/-- item stmt-ResolutionOfSingularities-16158 · target · rank 0 · open · by planner
why it might fail: it is Temkin2013 Rem 1.3.5's residual problem, open in dim ≥ 4 for every p (CutkoskyMourtada2019 §1); fails iff LU fails over some perfect field.
sources: Temkin2013, arXiv:0804.1554, CutkoskyMourtada2019, Literature.Barriers.ResolutionOfSingularities.DimensionFourFrontier
[target] local uniformization of α_p-torsors over bases regular at the centre, over PERFECT ground
fields: k perfect of char p, K/k, O a valuation ring of K, A₀ ⊆ O f.g. regular at the centre, t ∈ K
with t^p ∈ A₀ and Frac(A₀[t]) = K ⇒ some f.g. A with A₀[t] ⊆ A ⊆ O, Frac A = K, A regular at the
centre (Valuative's LuAlphaPTorsor, stmt-0641, with [PerfectField k] added). Derived in `closes` as
WinToTorsorLU applied to ShadowGameWin. -/
@[route_item "route-ResolutionOfSingularities-FoliationDescent"]
def TorsorLUPerfect : Prop :=
  ∀ p : ℕ, p.Prime → ∀ (k K : Type) [Field k] [CharP k p] [PerfectField k] [Field K] [Algebra k K] (O : ValuationSubring K) (A₀ : Subalgebra k K) (h₀ : A₀.toSubring ≤ O.toSubring) (t : K), A₀.FG → t ^ p ∈ A₀ → IsFractionRing (Algebra.adjoin k (insert t (A₀ : Set K))) K → IsRegularLocalRing (Localization.AtPrime (Ideal.comap (Subring.inclusion h₀) (IsLocalRing.maximalIdeal O))) → ∃ (A : Subalgebra k K) (h : A.toSubring ≤ O.toSubring), A₀ ≤ A ∧ t ∈ A ∧ A.FG ∧ IsFractionRing A K ∧ IsRegularLocalRing (Localization.AtPrime (Ideal.comap (Subring.inclusion h) (IsLocalRing.maximalIdeal O)))

/-- item stmt-ResolutionOfSingularities-17081 · crux · rank 2 · open · by planner
why it might fail: known only in dim 2 (Posva 2405.05735 Thm 1; RS76); rank one in dim 3 char p needs μ_p-quotient ambient points in print (2311.16694 Thm 7); char-0 analogue open in dim ≥ 4; an additive point reproducing its (ord D, Jordan type, ord λ) along a valuation kills the counter.
sources: arXiv:2405.05735, arXiv:2311.16694, doi:10.1070/im1976v010n06abeh001833, doi:10.1007/s13398-013-0117-7, doi:10.4310/jdg/1376053448, arXiv:2503.00926
[crux] FOLIATION LOCAL UNIFORMIZATION (card alpha-p-to-mu-p B1-loc, typed): k perfect of char p, O a
valuation ring of K ⊇ k, S ≤ O a f.g. k-subalgebra with Frac S = K, regular at the centre, D a
nonzero k-derivation of K with D^p = c·D (rank-one 1-foliation). Then some f.g. S' with S ≤ S' ≤ O,
Frac S' = K, REGULAR at the centre, and some g ≠ 0 such that g•D maps the local ring S'_c into
itself and is there NON-SINGULAR (∃ x ∈ S'_c with (g•D)x a unit) or MULTIPLICATIVE (∃ unit u of S'_c
with (g•D)^p = u·(g•D)). Expected mechanism: blow up regular D-invariant centres inside Sing(D)
along O; counter = (ord D, Jordan type of the nilpotent linear part, ord λ); additive →
multiplicative by Hochschild's formula for λ under u·π^*D. [difficulty: open-problem] -/
@[route_item "route-ResolutionOfSingularities-FoliationDescent", crux]
def FolLU : Prop :=
  ∀ p : ℕ, p.Prime → ∀ (k K : Type) [Field k] [CharP k p] [PerfectField k] [Field K] [Algebra k K] (O : ValuationSubring K) (S : Subalgebra k K) (hS : S.toSubring ≤ O.toSubring) (D : Derivation k K K), S.FG → IsFractionRing S K → IsRegularLocalRing (Localization.AtPrime (Ideal.comap (Subring.inclusion hS) (IsLocalRing.maximalIdeal O))) → D ≠ 0 → (∃ c : K, ∀ x : K, (⇑D)^[p] x = c * D x) → ∃ (S' : Subalgebra k K) (h' : S'.toSubring ≤ O.toSubring) (g : K), S ≤ S' ∧ S'.FG ∧ IsFractionRing S' K ∧ IsRegularLocalRing (Localization.AtPrime (Ideal.comap (Subring.inclusion h') (IsLocalRing.maximalIdeal O))) ∧ g ≠ 0 ∧ (∀ x : K, (∃ a b : K, a ∈ S' ∧ b ∈ S' ∧ b ≠ 0 ∧ b⁻¹ ∈ O ∧ x = a / b) → ∃ a b : K, a ∈ S' ∧ b ∈ S' ∧ b ≠ 0 ∧ b⁻¹ ∈ O ∧ (g • D) x = a / b) ∧ ((∃ x : K, (∃ a b : K, a ∈ S' ∧ b ∈ S' ∧ b ≠ 0 ∧ b⁻¹ ∈ O ∧ x = a / b) ∧ (g • D) x ≠ 0 ∧ ((g • D) x)⁻¹ ∈ O) ∨ (∃ u : K, (∃ a b : K, a ∈ S' ∧ b ∈ S' ∧ b ≠ 0 ∧ b⁻¹ ∈ O ∧ u = a / b) ∧ u ≠ 0 ∧ u⁻¹ ∈ O ∧ ∀ x : K, (⇑(g • D))^[p] x = u * (g • D) x))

☆ ☆ ☆ ☆ ☆ ☆ ☆

◆ Task details
Search the entries for the word "target". Copy each line where it appears.

◆ Output for this exercise
/-- item stmt-ResolutionOfSingularities-16158 · target · rank 0 · open · by planner
[target] local uniformization of α_p-torsors over bases regular at the centre, over PERFECT ground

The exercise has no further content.